Report every line of the entries that contains the word "profiles".
==== Study material
import Summits.AtomisticToContinuum.HydrodynamicLimit.Theorems.OneSphereInfluenceAssemblyScoreIdentity
import Summits.AtomisticToContinuum.HydrodynamicLimit.Theorems.OneSphereInfluenceAssemblyMoments
import HarnessLib

/-!
# Assembly of route `OneSphereInfluence` (stmt-AtomisticToContinuum-14700): the finite-`N` score
# identity `d/dκ E_{p_κ} F = Cov_{p_κ}(S_κ, F)`

Helper file for the assembly item `…Theses.OneSphereInfluence.Assembly`. Along a jointly smooth
path `κ ∈ [0,1] ↦ (a_κ, u₀κ, θ₀κ)` of local-Gibbs profiles (`a_κ, θ₀κ > 0`) for which the local
Gibbs measures `p_κ = localGibbsMeasure σ a_κ u₀κ θ₀κ N` are probability measures, and for an
energy-dominated measurable observable `F` on `(N+1)`-particle phase space:

* `E_{p_κ} G = Z_κ⁻¹ ∫ 𝟙_D ∏ f_κ(zᵢ) G dz` (`integral_localGibbsMeasure_eq_inv_mul`), `Z_κ > 0`;
* **the score identity** (`hasDerivAt_integral_localGibbsMeasure`): at every interior `κ`,
  `d/dκ E_{p_κ} F = Cov_{p_κ}(S_κ, F)` with the total score
  `S_κ(z) = ∑ᵢ ∂_κ log f_κ(zᵢ)` (one-sided derivative within `[0,1]`, as in the route
  statement `ScoreLinearResponse`) — quotient rule on the unnormalised identities of
  `OneSphereInfluenceAssemblyScoreIdentity`, then `Cov(S,F) = E[SF] - E[S]E[F]` for
  `S, F ∈ L²(p_κ)` (Gaussian moments, `OneSphereInfluenceAssemblyMoments`);
* continuity of `κ ↦ E_{p_κ} F` on `[0,1]`.

This is the "exact finite-`N` identity `d/dκ E_κ F_t = Cov_κ(S_κ, F_t)`" of the route thesis
(likelihood-ratio / score-function sensitivity). Folklore; no definitions.
-/

noncomputable section

open MeasureTheory ProbabilityTheory Filter Set Topology Real
open scoped InnerProductSpace ENNReal

namespace Summit.AtomisticToContinuum.HydrodynamicLimit.Theorems.OneSphereInfluenceAssembly

open Literature.Analysis.FluidPDE Literature.MathematicalPhysics.KineticTheory

/-! ## Expectations under the local Gibbs measure through the unnormalised weight -/

section Static

variable {a₁ θ₁ : T3 → ℝ} {u₁ : T3 → V3}

/-- **Expectation = normalised weighted Lebesgue integral**:
`∫ G dP_N = Z⁻¹ ∫ 𝟙_D(z) ∏ᵢ f(zᵢ) G(z) dz` for the local Gibbs measure of continuous profiles
`a ≥ 0`, `θ > 0` (the law has Lebesgue density `Z⁻¹ 𝟙_D ∏ f(zᵢ)`). [folklore] -/
theorem integral_localGibbsMeasure_eq_inv_mul (ha : Continuous a₁) (hθ : Continuous θ₁)
    (hu : Continuous u₁) (ha0 : ∀ x, 0 ≤ a₁ x) (hθ0 : ∀ x, 0 < θ₁ x) (σ : ℝ) (N : ℕ)
    (G : Config (N + 1) (Fin 3) T3 → ℝ) :
    ∫ z, G z ∂localGibbsMeasure σ a₁ u₁ θ₁ N =
      (canonicalPartition (Torus.geometry (Fin 3)) (hsDiameter σ N) (N + 1) (localGibbsProfile a₁ u₁ θ₁))⁻¹ *
        ∫ z, (hardSphereDomain (Torus.geometry (Fin 3)) (N + 1) (hsDiameter σ N)).indicator
          (tensorPow (N + 1) (localGibbsProfile a₁ u₁ θ₁)) z * G z := by
  have hfm : Measurable (canonicalDensity (Torus.geometry (Fin 3)) (hsDiameter σ N) (N + 1)
      (localGibbsProfile a₁ u₁ θ₁)) :=
    measurable_canonicalDensity _ _ (measurable_localGibbsProfile ha hθ hu)
  have hnn : ∀ z, 0 ≤ canonicalDensity (Torus.geometry (Fin 3)) (hsDiameter σ N) (N + 1)
      (localGibbsProfile a₁ u₁ θ₁) z := fun z =>
    mul_nonneg (inv_nonneg.2 (canonicalPartition_nonneg _ _ _
      (localGibbsProfile_nonneg ha0 fun x => (hθ0 x).le)))
      (Set.indicator_nonneg (fun w _ =>
        tensorPow_nonneg (localGibbsProfile_nonneg ha0 fun x => (hθ0 x).le) _ w) z)
  rw [localGibbsMeasure, integral_withDensity_eq_integral_toReal_smul₀ hfm.ennreal_ofReal.aemeasurable
    (Eventually.of_forall fun _ => ENNReal.ofReal_lt_top)]
  simp_rw [ENNReal.toReal_ofReal (hnn _), canonicalDensity, smul_eq_mul, mul_assoc]
  exact integral_const_mul _ _

/-- If the local Gibbs measure is a probability measure then the canonical partition function is
positive. [folklore] -/
theorem canonicalPartition_pos_of_isProbabilityMeasure (ha : Continuous a₁) (hθ : Continuous θ₁)
    (hu : Continuous u₁) (ha0 : ∀ x, 0 ≤ a₁ x) (hθ0 : ∀ x, 0 < θ₁ x) (σ : ℝ) (N : ℕ)
    [hP : IsProbabilityMeasure (localGibbsMeasure σ a₁ u₁ θ₁ N)] :
    0 < canonicalPartition (Torus.geometry (Fin 3)) (hsDiameter σ N) (N + 1) (localGibbsProfile a₁ u₁ θ₁) := by
  rw [canonicalPartition_eq_posPartition ha hθ hu ha0 hθ0]
  have hZ0 : 0 ≤ posPartition a₁ (hsDiameter σ N) (N + 1) := posPartition_nonneg ha0 _ _
  rcases hZ0.eq_or_lt with h | h
  · exfalso
    have huniv := hP.measure_univ
    rw [localGibbsMeasure_univ ha hθ hu ha0 hθ0 σ N, ← h] at huniv
    simp at huniv
  · exact h

end Static

/-! ## The score identity along a smooth path -/

section Path

variable {a θ₀ : ℝ → T3 → ℝ} {u₀ : ℝ → T3 → V3}
  (ha : Literature.Analysis.FunctionSpaces.Torus.IsSmoothSpaceTimeOn (Icc 0 1) a)
  (hθ : Literature.Analysis.FunctionSpaces.Torus.IsSmoothSpaceTimeOn (Icc 0 1) θ₀)
  (hu : Literature.Analysis.FunctionSpaces.Torus.IsSmoothSpaceTimeOn (Icc 0 1) u₀)
  (ha0 : ∀ κ ∈ Icc (0 : ℝ) 1, ∀ x, 0 < a κ x) (hθ0 : ∀ κ ∈ Icc (0 : ℝ) 1, ∀ x, 0 < θ₀ κ x)
  (σ : ℝ) (N : ℕ)
  (hprob : ∀ κ ∈ Icc (0 : ℝ) 1, IsProbabilityMeasure (localGibbsMeasure σ (a κ) (u₀ κ) (θ₀ κ) N))

/-- The profile along the path. -/
local notation "prof[" κ "]" => localGibbsProfile (a κ) (u₀ κ) (θ₀ κ)
/-- The one-particle score along the path. -/
local notation "sc[" κ ", " y "]" =>
  derivWithin (fun κ' => Real.log (localGibbsProfile (a κ') (u₀ κ') (θ₀ κ') y)) (Icc 0 1) κ
/-- The local Gibbs measure along the path. -/
local notation "P[" κ "]" => localGibbsMeasure σ (a κ) (u₀ κ) (θ₀ κ) N
/-- The canonical partition function along the path. -/
local notation "Z[" κ "]" =>
  canonicalPartition (Torus.geometry (Fin 3)) (hsDiameter σ N) (N + 1) (localGibbsProfile (a κ) (u₀ κ) (θ₀ κ))
/-- The hard-sphere domain. -/
local notation "Dom" => hardSphereDomain (Torus.geometry (Fin 3)) (N + 1) (hsDiameter σ N)

include ha hθ hu in
/-- Slices of the path are continuous profiles. [folklore] -/
theorem continuous_slices {κ : ℝ} (hκ : κ ∈ Icc (0 : ℝ) 1) :
    Continuous (a κ) ∧ Continuous (θ₀ κ) ∧ Continuous (u₀ κ) :=
  ⟨(ha.isSmooth_slice hκ).continuous, (hθ.isSmooth_slice hκ).continuous, (hu.isSmooth_slice hκ).continuous⟩

include ha hθ hu ha0 hθ0 hprob in
/-- **Square integrability of energy-dominated observables along the path**: if
`|G| ≤ C (1 + (N+1)⁻¹ ∑ |vᵢ|²)` `p_κ`-a.e. then `G ∈ L²(p_κ)`. [folklore] -/
theorem memLp_two_path {κ : ℝ} (hκ : κ ∈ Icc (0 : ℝ) 1) {G : Config (N + 1) (Fin 3) T3 → ℝ}
    (hGm : AEStronglyMeasurable G (P[κ])) {C : ℝ} (hC : 0 ≤ C)
    (hGb : ∀ᵐ z ∂P[κ], |G z| ≤ C * (1 + ((N + 1 : ℕ) : ℝ)⁻¹ * ∑ i, ‖(z i).2‖ ^ 2)) :
    MemLp G 2 (P[κ]) := by
  obtain ⟨hac, hθc, huc⟩ := continuous_slices ha hθ hu hκ
  obtain ⟨U, -, hU⟩ := exists_norm_le_of_isSmoothSpaceTimeOn hu
  obtain ⟨Θ, -, hΘ⟩ := exists_norm_le_of_isSmoothSpaceTimeOn hθ
  haveI := hprob κ hκ
  exact (memLp_two_of_abs_le_energy hac hθc huc (fun x => (ha0 κ hκ x).le) (hθ0 κ hκ)
    (fun x => hU κ hκ x) (fun x => (le_abs_self _).trans (by simpa [Real.norm_eq_abs] using hΘ κ hκ x))
    σ N hGm hC hGb).1

include ha hθ hu ha0 hθ0 hprob in
/-- The total score `S_κ` is in `L²(p_κ)`. [folklore] -/
theorem memLp_two_scoreSum {κ : ℝ} (hκ : κ ∈ Icc (0 : ℝ) 1) :
    MemLp (fun z : Config (N + 1) (Fin 3) T3 => ∑ i, sc[κ, z i]) 2 (P[κ]) := by
  obtain ⟨A, hA0, hA⟩ := exists_abs_score_le ha hθ hu ha0 hθ0
  refine memLp_two_path ha hθ hu ha0 hθ0 σ N hprob hκ
    (continuous_scoreSum ha hθ hu ha0 hθ0 hκ (N + 1)).aestronglyMeasurable
    (C := A * ((N + 1 : ℕ) : ℝ)) (by positivity) (Eventually.of_forall fun z => ?_)
  have hn : (0 : ℝ) < ((N + 1 : ℕ) : ℝ) := by positivity
  calc |∑ i, sc[κ, z i]| ≤ ∑ i, A * (1 + ‖(z i).2‖ ^ 2) :=
        (Finset.abs_sum_le_sum_abs _ _).trans (Finset.sum_le_sum fun i _ => hA κ hκ (z i))
    _ = A * ((N + 1 : ℕ) : ℝ) * (1 + ((N + 1 : ℕ) : ℝ)⁻¹ * ∑ i, ‖(z i).2‖ ^ 2) := by
        rw [← Finset.mul_sum, Finset.sum_add_distrib]
        simp only [Finset.sum_const, Finset.card_univ, Fintype.card_fin, nsmul_eq_mul, mul_one]
        field_simp

include ha hθ hu ha0 hθ0 hprob in
/-- An observable that is energy dominated Lebesgue-a.e. on the hard-sphere domain is in `L²(p_κ)`
(the law is absolutely continuous with density supported in the domain). [folklore] -/
theorem memLp_two_of_ae_dom {κ : ℝ} (hκ : κ ∈ Icc (0 : ℝ) 1) {F : Config (N + 1) (Fin 3) T3 → ℝ}
    (hFm : Measurable F) {K : ℝ} (hK : 0 ≤ K)
    (hFb : ∀ᵐ z ∂(volume : Measure (Config (N + 1) (Fin 3) T3)),
      z ∈ Dom → |F z| ≤ K * (1 + ∑ i, ‖(z i).2‖ ^ 2)) :
    MemLp F 2 (P[κ]) := by
  obtain ⟨hac, hθc, huc⟩ := continuous_slices ha hθ hu hκ
  have hn : (0 : ℝ) < ((N + 1 : ℕ) : ℝ) := by positivity
  have hfm : Measurable fun z => ENNReal.ofReal (canonicalDensity (Torus.geometry (Fin 3)) (hsDiameter σ N)
      (N + 1) (prof[κ]) z) :=
    (measurable_canonicalDensity _ _ (measurable_localGibbsProfile hac hθc huc)).ennreal_ofReal
  refine memLp_two_path ha hθ hu ha0 hθ0 σ N hprob hκ hFm.aestronglyMeasurable
    (C := K * ((N + 1 : ℕ) : ℝ)) (by positivity) ?_
  rw [localGibbsMeasure, ae_withDensity_iff hfm]
  filter_upwards [hFb] with z hz hρ
  have hzD : z ∈ Dom := by
    by_contra h
    exact hρ (by rw [canonicalDensity_eq_zero_of_notMem _ _ _ _ h, ENNReal.ofReal_zero])
  refine (hz hzD).trans ?_
  rw [mul_add, mul_add, mul_one, mul_one, mul_assoc, ← mul_assoc (((N + 1 : ℕ) : ℝ)),
    mul_inv_cancel₀ hn.ne', one_mul]
  have h1 : (1 : ℝ) ≤ ((N + 1 : ℕ) : ℝ) := by exact_mod_cast Nat.succ_pos N
  nlinarith

include ha hθ hu ha0 hθ0 hprob in
/-- **The finite-`N` score identity.** For an energy-dominated measurable observable `F` and an
interior `κ ∈ (0,1)`: `d/dκ ∫ F dp_κ = Cov_{p_κ}(S_κ, F)`, `S_κ(z) = ∑ᵢ ∂_κ log f_κ(zᵢ)`
(derivative within `[0,1]`). Proof: `E_{p_κ} F = J_F(κ)/Z(κ)` with `J_F' = ∫ w S F`, `Z' = ∫ w S`
(`hasDerivAt_integral_weight_mul`), quotient rule, and `Cov(S,F) = E[SF] - E[S]E[F]` for
`S, F ∈ L²(p_κ)`. [folklore] -/
theorem hasDerivAt_integral_localGibbsMeasure {F : Config (N + 1) (Fin 3) T3 → ℝ}
    (hFm : Measurable F) {K : ℝ} (hK : 0 ≤ K)
    (hFb : ∀ᵐ z ∂(volume : Measure (Config (N + 1) (Fin 3) T3)),
      z ∈ Dom → |F z| ≤ K * (1 + ∑ i, ‖(z i).2‖ ^ 2))
    {κ : ℝ} (hκ : κ ∈ Ioo (0 : ℝ) 1) :
    HasDerivAt (fun κ' => ∫ z, F z ∂P[κ'])
      (cov[fun z => ∑ i, sc[κ, z i], F; P[κ]]) κ := by
  have hsub : Ioo (0 : ℝ) 1 ⊆ Icc 0 1 := Ioo_subset_Icc_self
  have hκ' : κ ∈ Icc (0 : ℝ) 1 := hsub hκ
  haveI := hprob κ hκ'
  obtain ⟨hac, hθc, huc⟩ := continuous_slices ha hθ hu hκ'
  have ha0' : ∀ x, 0 ≤ a κ x := fun x => (ha0 κ hκ' x).le
  -- the unnormalised identities
  have h1b : ∀ᵐ z ∂(volume : Measure (Config (N + 1) (Fin 3) T3)),
      z ∈ Dom → |(1 : ℝ)| ≤ 1 * (1 + ∑ i, ‖(z i).2‖ ^ 2) :=
    Eventually.of_forall fun z _ => by rw [abs_one, one_mul]; exact le_add_of_nonneg_right (by positivity)
  have hJF := hasDerivAt_integral_weight_mul ha hθ hu ha0 hθ0 σ N hFm hK hFb hκ
  have hJ1 := hasDerivAt_integral_weight_mul ha hθ hu ha0 hθ0 σ N measurable_const zero_le_one h1b hκ
  simp only [mul_one] at hJ1
  have hZpos : 0 < Z[κ] := canonicalPartition_pos_of_isProbabilityMeasure hac hθc huc ha0' (hθ0 κ hκ') σ N
  have hZeq : ∀ κ', Z[κ'] = ∫ z, (Dom).indicator (tensorPow (N + 1) (prof[κ'])) z := fun κ' => rfl
  -- `E_{p_κ'} F = J_F(κ') / Z(κ')` near `κ`
  have hEeq : (fun κ' => ∫ z, F z ∂P[κ']) =ᶠ[𝓝 κ]
      fun κ' => (∫ z, (Dom).indicator (tensorPow (N + 1) (prof[κ'])) z * F z) /
        ∫ z, (Dom).indicator (tensorPow (N + 1) (prof[κ'])) z := by
    filter_upwards [Ioo_mem_nhds hκ.1 hκ.2] with κ' hκ''
    obtain ⟨hac', hθc', huc'⟩ := continuous_slices ha hθ hu (hsub hκ'')
    rw [integral_localGibbsMeasure_eq_inv_mul hac' hθc' huc' (fun x => (ha0 κ' (hsub hκ'') x).le)
      (hθ0 κ' (hsub hκ'')) σ N F, ← hZeq, inv_mul_eq_div]
  have hdiv := (hJF.div hJ1 (by rw [← hZeq]; exact hZpos.ne')).congr_of_eventuallyEq hEeq
  refine hdiv.congr_deriv ?_
  -- identify the derivative with the covariance
  have hS2 := memLp_two_scoreSum ha hθ hu ha0 hθ0 σ N hprob hκ'
  have hF2 := memLp_two_of_ae_dom ha hθ hu ha0 hθ0 σ N hprob hκ' hFm hK hFb
  rw [covariance_eq_sub hS2 hF2]
  have hE := fun G => integral_localGibbsMeasure_eq_inv_mul hac hθc huc ha0' (hθ0 κ hκ') σ N G
  rw [hE, hE, hE F, ← hZeq]
  simp only [Pi.mul_apply]
  field_simp

include ha hθ hu ha0 hθ0 hprob in
/-- **Continuity of `κ ↦ E_{p_κ} F` on `[0,1]`** for an energy-dominated measurable observable.
[folklore] -/
theorem continuousOn_integral_localGibbsMeasure {F : Config (N + 1) (Fin 3) T3 → ℝ}
    (hFm : Measurable F) {K : ℝ} (hK : 0 ≤ K)
    (hFb : ∀ᵐ z ∂(volume : Measure (Config (N + 1) (Fin 3) T3)),
      z ∈ Dom → |F z| ≤ K * (1 + ∑ i, ‖(z i).2‖ ^ 2)) :
    ContinuousOn (fun κ' => ∫ z, F z ∂P[κ']) (Icc 0 1) := by
  have h1b : ∀ᵐ z ∂(volume : Measure (Config (N + 1) (Fin 3) T3)),
      z ∈ Dom → |(1 : ℝ)| ≤ 1 * (1 + ∑ i, ‖(z i).2‖ ^ 2) :=
    Eventually.of_forall fun z _ => by rw [abs_one, one_mul]; exact le_add_of_nonneg_right (by positivity)
  have hJF := continuousOn_integral_weight_mul ha hθ hu ha0 hθ0 σ N hFm hK hFb
  have hJ1 := continuousOn_integral_weight_mul ha hθ hu ha0 hθ0 σ N measurable_const zero_le_one h1b
  simp only [mul_one] at hJ1
  have hZeq : ∀ κ', Z[κ'] = ∫ z, (Dom).indicator (tensorPow (N + 1) (prof[κ'])) z := fun κ' => rfl
  have hZne : ∀ κ' ∈ Icc (0 : ℝ) 1, (∫ z, (Dom).indicator (tensorPow (N + 1) (prof[κ'])) z) ≠ 0 := by
    intro κ' hκ'
    obtain ⟨hac, hθc, huc⟩ := continuous_slices ha hθ hu hκ'
    haveI := hprob κ' hκ'
    rw [← hZeq]
    exact (canonicalPartition_pos_of_isProbabilityMeasure hac hθc huc (fun x => (ha0 κ' hκ' x).le)
      (hθ0 κ' hκ') σ N).ne'
  refine (hJF.div hJ1 hZne).congr fun κ' hκ' => ?_
  obtain ⟨hac, hθc, huc⟩ := continuous_slices ha hθ hu hκ'
  simp only [Pi.div_apply]
  rw [integral_localGibbsMeasure_eq_inv_mul hac hθc huc (fun x => (ha0 κ' hκ' x).le) (hθ0 κ' hκ') σ N F,
    ← hZeq, inv_mul_eq_div]

end Path

end Summit.AtomisticToContinuum.HydrodynamicLimit.Theorems.OneSphereInfluenceAssembly

end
========
## Written answer
path `κ ∈ [0,1] ↦ (a_κ, u₀κ, θ₀κ)` of local-Gibbs profiles (`a_κ, θ₀κ > 0`) for which the local
`∫ G dP_N = Z⁻¹ ∫ 𝟙_D(z) ∏ᵢ f(zᵢ) G(z) dz` for the local Gibbs measure of continuous profiles
/-- Slices of the path are continuous profiles. [folklore] -/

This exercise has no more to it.